(Items listed in a dataset)
Segment Open

/-!
# K8 crux 20445 `PlusKatoDivisibilityBranchOnto` BY NAME from its three named Literature inputs (rev-23-proof imports)

Cell `bsd-potss` (HOME `run/shared/lean/pub/bsd-potss/`), seat `bsd-potss-k8q-c2x` g4 (prover; lane B of the K8
Kato side, route `QuadraticBranchSignedControl`). HONEST FRAMING: the programme assembles BSD for analytic rank
`≤ 1` strictly from published theorems and types the remainder; BSD is not proved by any of this; the public
theorem is CONDITIONAL on three named Literature facts displayed as hypotheses — `hZ` =
`Kobayashi2003.thm62_63_73_etaColemanPoitouTate_zeta` (Kobayashi Thm. 6.2/6.3/7.3 i)/Cor. 7.2 at `η`, `z` a
genuine Euler-system class), `h134` = `Kato2004.thm13_4_lengthAt_fineSelmerDual_le_of_isEulerSystemClass` (Kato
Thm. 13.4, reduction-free), `h12` = `Kobayashi2003.thm12_signedSelmerDual_finite_torsion` (Thm. 1.2); the crux is
settled-by-citation (split into three held aliases of exactly these facts); nothing is closed or booked.

## What and why

Route rev 23 (planner g23, 2026-08-27) replaced the all-rows item 19241 by the crux 20445 (tower-onto rows —
exactly where `closes` consumes the Kato half) and named g2's `EulerSystemBound.plusKatoDivisibilityBranch_onto`
(p540932) as kernel glue; dropping the decl `PlusKatoDivisibilityBranch` left that module RED BY IMPORT (its
chain `…OfEulerSystemBound ← …OfKatoColemanEta ← …OfKatoColeman ← …PlusEtaFramesDischarged` carries theorems whose
TYPES mention the dropped decl). THIS FILE gives the route a glue / closer term independent of that chain: the
PUBLIC theorem `KatoSideOnto.plusKatoDivisibilityBranchOnto_of_zeta_of_thm13_4_of_thm12 : hZ → h134 → h12 →
PlusKatoDivisibilityBranchOnto` (the ROUTE DECL literally) over PRIVATE copies of g0/g2's kernel steps (seat
k8q-c2x, p528359/p539357/p540932; the gate's dedup rule forbids re-landing them publicly while the old modules
are registered): `z ≠ 0` (Rohrlich), `𝐇¹_Γ/Λz` torsion, Kato 13.4 (2)/(3) on the pinned class ((12.5.2) for
the twist from tower surjectivity of `V`, `√p* ∈ ℚ(ζ_p)`), Kobayashi Thm. 4.1 / 2.2 at `η` row by row along
`0 → 𝐇¹/Λz → Λ/(Col⁺ z) → X(D) → X⁰ → 0` (his printed proof, last sentence of §7), (RK⁺) row by row over the
PROVED frame `etaDescentFrame_proof` and Thm. 1.2. Mathematics unchanged; CM / non-(v) rows not covered.

References: [Kobayashi2003] Thm. 1.2, 2.2, 4.1, 5.2, 6.2, 6.3, Prop. 7.1, Cor. 7.2, Thm. 7.3, proof of Thm.
7.4 and last sentence of §7 (pp. 2–13); [Kato2004Asterisque] (12.5.2) (p. 222), Thm. 13.4 (p. 226);
[Washington1997] §13.2; [GreenbergLNM1716] §3 (descent; reading).
-/

noncomputable section
/-- **`ker(1 + (ST)^* + (ST)^{*2}) + ker(cusp sums)` has codimension `≤ 1`**: it contains
`Pf - f` for `P = (ST)^*` (as `(1 + P + P²)(P - 1) = P³ - 1 = 0`) and for `P = T^*`, hence for
`P = g^*`, all `g ∈ ⟨ST, T⟩ = SL(2, ℤ)`, hence every `e_y - e_x` (`SL(2, ℤ)` is transitive on
`X`). [folklore] -/
theorem card_le_finrank_ker_sup_add_one :
    Fintype.card (Gamma0Coset N) ≤
      finrank ℝ ↥(LinearMap.ker (relST N) ⊔ LinearMap.ker (cuspSum N)) + 1 := by
  set R : Submodule ℝ (Gamma0Coset N → ℝ) := LinearMap.ker (relST N) ⊔ LinearMap.ker (cuspSum N)
    with hR
  have hST : ∀ f : Gamma0Coset N → ℝ, coperm (S * T) f - f ∈ R := fun f ↦ by
    refine Submodule.mem_sup_left ?_
    rw [LinearMap.mem_ker]
    have h3 := congrArg (fun φ ↦ φ f) (coperm_ST_comp_ST_comp_ST (N := N))
    simp only [LinearMap.comp_apply, LinearMap.id_apply] at h3
    simp only [relST, map_sub, LinearMap.add_apply, LinearMap.id_apply, LinearMap.comp_apply, h3]
    abel
  have hT : ∀ f : Gamma0Coset N → ℝ, coperm T f - f ∈ R := fun f ↦ by
    refine Submodule.mem_sup_right ?_
    rw [LinearMap.mem_ker, map_sub, cuspSum_coperm_T, sub_self]
  -- the subgroup of `g` with `g^* f - f ∈ R` for all `f`
  let K : Subgroup SL(2, ℤ) :=
    { carrier := {g | ∀ f : Gamma0Coset N → ℝ, coperm g f - f ∈ R}
      mul_mem' := fun {a b} ha hb f ↦ by
        rw [coperm_mul, LinearMap.comp_apply, ← sub_add_sub_cancel _ (coperm a f) f]
        exact R.add_mem (hb _) (ha f)
      one_mem' := fun f ↦ by simp [coperm_one]
      inv_mem' := fun {a} ha f ↦ by
        have h := R.neg_mem (ha (coperm a⁻¹ f))
        rwa [coperm_coperm_inv, neg_sub] at h }
  have hTK : T ∈ K := hT
  have hSK : S ∈ K := by
    have : S = S * T * T⁻¹ := by group
    rw [this]
    exact K.mul_mem hST (K.inv_mem hTK)
  have hK : K = ⊤ := by
    rw [eq_top_iff, ← SpecialLinearGroup.SL2Z_generators, Subgroup.closure_le]
    intro g hg
    rcases hg with rfl | rfl
    · exact hSK
    · exact hTK
  have hsingle : ∀ x y : Gamma0Coset N, Pi.single y (1 : ℝ) - Pi.single x 1 ∈ R := by
    intro x y
    obtain ⟨g, hg⟩ : ∃ g : SL(2, ℤ), g⁻¹ • x = y := by
      induction x using QuotientGroup.induction_on with
      | H a =>
        induction y using QuotientGroup.induction_on with
        | H b =>
          refine ⟨a * b⁻¹, ?_⟩
          rw [MulAction.Quotient.smul_mk, smul_eq_mul, mul_inv_rev, inv_inv, mul_assoc,
            inv_mul_cancel, mul_one]
    have h := (hK ▸ Subgroup.mem_top g : g ∈ K) (Pi.single x 1)
    rwa [coperm_single, hg] at h
  set x₀ : Gamma0Coset N := ((1 : SL(2, ℤ)) : Gamma0Coset N)
  set L : Submodule ℝ (Gamma0Coset N → ℝ) := Submodule.span ℝ {Pi.single x₀ 1}
  have htop : (⊤ : Submodule ℝ (Gamma0Coset N → ℝ)) ≤ R ⊔ L := by
    rw [← (Pi.basisFun ℝ _).span_eq, Submodule.span_le]
    rintro _ ⟨x, rfl⟩
    rw [Pi.basisFun_apply]
    have : (Pi.single x (1 : ℝ) : Gamma0Coset N → ℝ) =
        (Pi.single x 1 - Pi.single x₀ 1) + Pi.single x₀ 1 := by abel
    rw [this]
    exact Submodule.add_mem_sup (hsingle x₀ x) (Submodule.subset_span rfl)
  have h1 : finrank ℝ L ≤ 1 := by
    simpa using finrank_span_le_card ({Pi.single x₀ (1 : ℝ)} : Set (Gamma0Coset N → ℝ))
  have h2 := Submodule.finrank_mono htop
  rw [finrank_top, finrank_fintype_fun_eq_card] at h2
  have h3 := Submodule.finrank_add_le_finrank_add_finrank R L
  omega
/-! ### The window sequence of `Z22:§11.u019` as a sequence admissible for (7.2) -/

section Window

variable {D : ℕ} [NeZero D] (χ : DirichletCharacter ℂ D) (x : Chr D)

omit [NeZero D] in
/-- **The window sequence `𝐚(n) = χ(n)1_{𝔍₁}(n)(f̃(log n/log P) − g̃₁(n))` is admissible for (7.2)
with `B = 3`** (`|χ| ≤ 1`, `|f̃| ≤ 1`, `|g̃₁| ≤ 2`; it vanishes from `PT⁻²` on since `𝔍₁ ⊂ (0, P₁η₊)`
and `P₁η₊ < PT⁻²` for `𝓛 ≥ 2`). [cite: Zhang2022LandauSiegel, §7 (7.2); §11 p. 64] -/
theorem adm72_window (hD : 2 ≤ Real.log D) :
    Adm72 D 3 (fun n : ℕ => if n ∈ frakI1Nat D then
      χ (n : ZMod D) * (((ftilde (Real.log n / Real.log (bigP D)) : ℝ) : ℂ) - ((gtilde1 D n : ℝ) : ℂ))
      else 0) := by
  have hL : 0 < ell D := by rw [ell]; linarith
  refine ⟨fun n => ?_, fun n hn => ?_⟩ <;> dsimp only
  · by_cases h : n ∈ frakI1Nat D
    · rw [if_pos h, norm_mul]
      have hχ : ‖χ (n : ZMod D)‖ ≤ 1 := DirichletCharacter.norm_le_one _ _
      have hw : ‖(((ftilde (Real.log n / Real.log (bigP D)) : ℝ) : ℂ) - ((gtilde1 D n : ℝ) : ℂ))‖
          ≤ 3 := by
        calc _ ≤ ‖((ftilde (Real.log n / Real.log (bigP D)) : ℝ) : ℂ)‖ + ‖((gtilde1 D n : ℝ) : ℂ)‖ :=
              norm_sub_le _ _
          _ = |ftilde (Real.log n / Real.log (bigP D))| + |gtilde1 D n| := by
              rw [Complex.norm_real, Complex.norm_real, Real.norm_eq_abs, Real.norm_eq_abs]
          _ ≤ 1 + 2 := add_le_add (abs_ftilde_le_one _) (abs_gtilde1_le_two D hL _)
          _ = 3 := by norm_num
      calc ‖χ (n : ZMod D)‖ *
            ‖(((ftilde (Real.log n / Real.log (bigP D)) : ℝ) : ℂ) - ((gtilde1 D n : ℝ) : ℂ))‖
          ≤ 1 * 3 := mul_le_mul hχ hw (norm_nonneg _) zero_le_one
        _ = 3 := by norm_num
    · rw [if_neg h, norm_zero]; norm_num
  · rw [if_neg]
    intro h
    have := lt_P_div_T_sq_of_mem_frakI1Nat D hD h
    linarith

omit [NeZero D] in
/-- **`A(𝐚;s,ψ) = Σ_{n∈𝔍₁} χψ(n)n^{−s}(f̃(log n/log P) − g̃₁(n))`** for the window sequence `𝐚`
(`𝓛 ≥ 2`, so that `𝔍₁ ∩ ℕ` lies inside the truncation of `A`): the Dirichlet polynomial of
`Z22:§11.u019` IS `Typed.TypedSection11B.frakI1Sum`. [cite: Zhang2022LandauSiegel, §11 (11.5), p. 64] -/
theorem Apoly_window_eq_frakI1Sum (hD : 2 ≤ Real.log D) (s : ℂ) :
    Apoly x (fun n : ℕ => if n ∈ frakI1Nat D then
      χ (n : ZMod D) * (((ftilde (Real.log n / Real.log (bigP D)) : ℝ) : ℂ) - ((gtilde1 D n : ℝ) : ℂ))
      else 0) s = frakI1Sum χ x s := by
  rw [Apoly, Lemma81.dirPoly_def, frakI1Sum, ← Finset.sum_subset (frakI1Nat_subset_range D hD)]
  · refine Finset.sum_congr rfl fun n hn => ?_
    rw [if_pos hn, pc]
    ring
  · intro n _ hn
    rw [if_neg hn]; ring

end Window

/-! ### `Z22:§11.u019` reduced to an estimate of `S_j` at the window sequence -/

section Reduction

variable (c' : ℝ)

/-- **`Z22:§11.u019` from an `S_j`-estimate** (the mean-value half of "by (11.3), (8.25) and
(8.26)"): Lemma 2.3, Prop. 2.2 (i), Lemma 8.1, Prop. 7.1, `𝔞 ≫ 1`, and
"`𝓛⁹·S_j(𝐚,𝐚̄) → 0` (`j = 1,2,3`) for the window sequence `𝐚 = χ·1_{𝔍₁}·(f̃(log ·/log P) − g̃₁)`"
imply `ΣΣ𝔠*|Σ_{n∈𝔍₁}χψ(n)n^{−ρ}(f̃ − g̃₁)(n)|²ω = o(𝔞𝔓)`.
[cite: Zhang2022LandauSiegel, §11 p. 64, tex L3295–L3301] -/
theorem step11u019_of_sjWindow (h23 : Lemma23 c') (h22 : Prop22i) (h81 : Lemma81 c')
    (h71 : Prop71 c') (ha : FrakALowerBound)
    (hS : ∀ ε : ℝ, 0 < ε → ForAllLarge fun D _ χ => AssumptionA D χ →
      ∀ j ∈ ({1, 2, 3} : Finset ℕ), ell D ^ 9 * ‖Sj c' D j
        (fun n : ℕ => if n ∈ frakI1Nat D then χ (n : ZMod D) *
          (((ftilde (Real.log n / Real.log (bigP D)) : ℝ) : ℂ) - ((gtilde1 D n : ℝ) : ℂ)) else 0)
        (fun n : ℕ => conj (if n ∈ frakI1Nat D then χ (n : ZMod D) *
          (((ftilde (Real.log n / Real.log (bigP D)) : ℝ) : ℂ) - ((gtilde1 D n : ℝ) : ℂ)) else 0))‖
        ≤ ε) :
    Step11u019 c' := by
  have hadm : ForAllLarge fun D _ χ => Adm72 D 3 (fun n : ℕ => if n ∈ frakI1Nat D then
      χ (n : ZMod D) * (((ftilde (Real.log n / Real.log (bigP D)) : ℝ) : ℂ) - ((gtilde1 D n : ℝ) : ℂ))
      else 0) :=
    ⟨8, fun D _ χ hD _ _ => adm72_window χ (two_le_log_of_eight_le hD)⟩
  have hcore := meanSquare_small_of_sj c' h23 h22 h81 h71 ha 3 (fun D χ n =>
    if n ∈ frakI1Nat D then χ (n : ZMod D) *
      (((ftilde (Real.log n / Real.log (bigP D)) : ℝ) : ℂ) - ((gtilde1 D n : ℝ) : ℂ)) else 0) hadm hS
  intro ε hε
  obtain ⟨D₀, h⟩ := hcore ε hε
  refine ⟨max D₀ 8, fun D _ χ hD hq hp hA => ?_⟩
  have hlog := two_le_log_of_eight_le (le_trans (le_max_right _ _) hD)
  have h' := h D χ (le_trans (le_max_left _ _) hD) hq hp hA
  calc ∑ i ∈ idx χ, (cstar c' D i.1 i.2).re * ‖frakI1Sum χ i.1 i.2‖ ^ 2 * (omegaW D i.2).re
      = ∑ i ∈ idx χ, (cstar c' D i.1 i.2).re * ‖Apoly i.1 (fun n : ℕ => if n ∈ frakI1Nat D then
          χ (n : ZMod D) * (((ftilde (Real.log n / Real.log (bigP D)) : ℝ) : ℂ) -
            ((gtilde1 D n : ℝ) : ℂ)) else 0) i.2‖ ^ 2 * (omegaW D i.2).re := by
        refine Finset.sum_congr rfl fun i _ => ?_
        rw [Apoly_window_eq_frakI1Sum χ i.1 hlog]
    _ ≤ ε * frakA χ * frakP D := h'

/-- **`Z22:§11.u019` from the `S_j`-estimate alone, for every sufficiently large `c′`**: the five
§2/§7/§8 inputs are tree theorems (`Skeleton.lemma23_eventually`, `prop22i_holds`,
`lemma81_eventually`, `Section7cStatements.prop71X_holds`, `frakALowerBound_holds`).
[cite: Zhang2022LandauSiegel, §11 p. 64, tex L3295–L3301] -/
theorem step11u019_of_sjWindow_eventually :
    ∃ c₀ : ℝ, 0 ≤ c₀ ∧ ∀ c' : ℝ, c₀ ≤ c' →
      (∀ ε : ℝ, 0 < ε → ForAllLarge fun D _ χ => AssumptionA D χ →
        ∀ j ∈ ({1, 2, 3} : Finset ℕ), ell D ^ 9 * ‖Sj c' D j
          (fun n : ℕ => if n ∈ frakI1Nat D then χ (n : ZMod D) *
            (((ftilde (Real.log n / Real.log (bigP D)) : ℝ) : ℂ) - ((gtilde1 D n : ℝ) : ℂ)) else 0)
          (fun n : ℕ => conj (if n ∈ frakI1Nat D then χ (n : ZMod D) *
            (((ftilde (Real.log n / Real.log (bigP D)) : ℝ) : ℂ) - ((gtilde1 D n : ℝ) : ℂ)) else 0))‖
          ≤ ε) →
      Step11u019 c' := by
  obtain ⟨c₁, h1, h23⟩ := lemma23_eventually
  obtain ⟨c₂, -, h81⟩ := lemma81_eventually
  exact ⟨max c₁ c₂, le_trans h1 (le_max_left _ _), fun c' hc' hS =>
    step11u019_of_sjWindow c' (h23 c' ((le_max_left _ _).trans hc')) prop22i_holds
      (h81 c' ((le_max_right _ _).trans hc')) (Section7cStatements.prop71X_holds c')
      frakALowerBound_holds hS⟩

end Reduction

end Literature.NumberTheory.LFunctions.Zhang2022.Section11WindowMeanSquare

Segment Closed

» THE PROBLEM
With "abel" as the string to match, show every line of the entries above that has it.

» TASK SOLUTION
    abel
        (Pi.single x 1 - Pi.single x₀ 1) + Pi.single x₀ 1 := by abel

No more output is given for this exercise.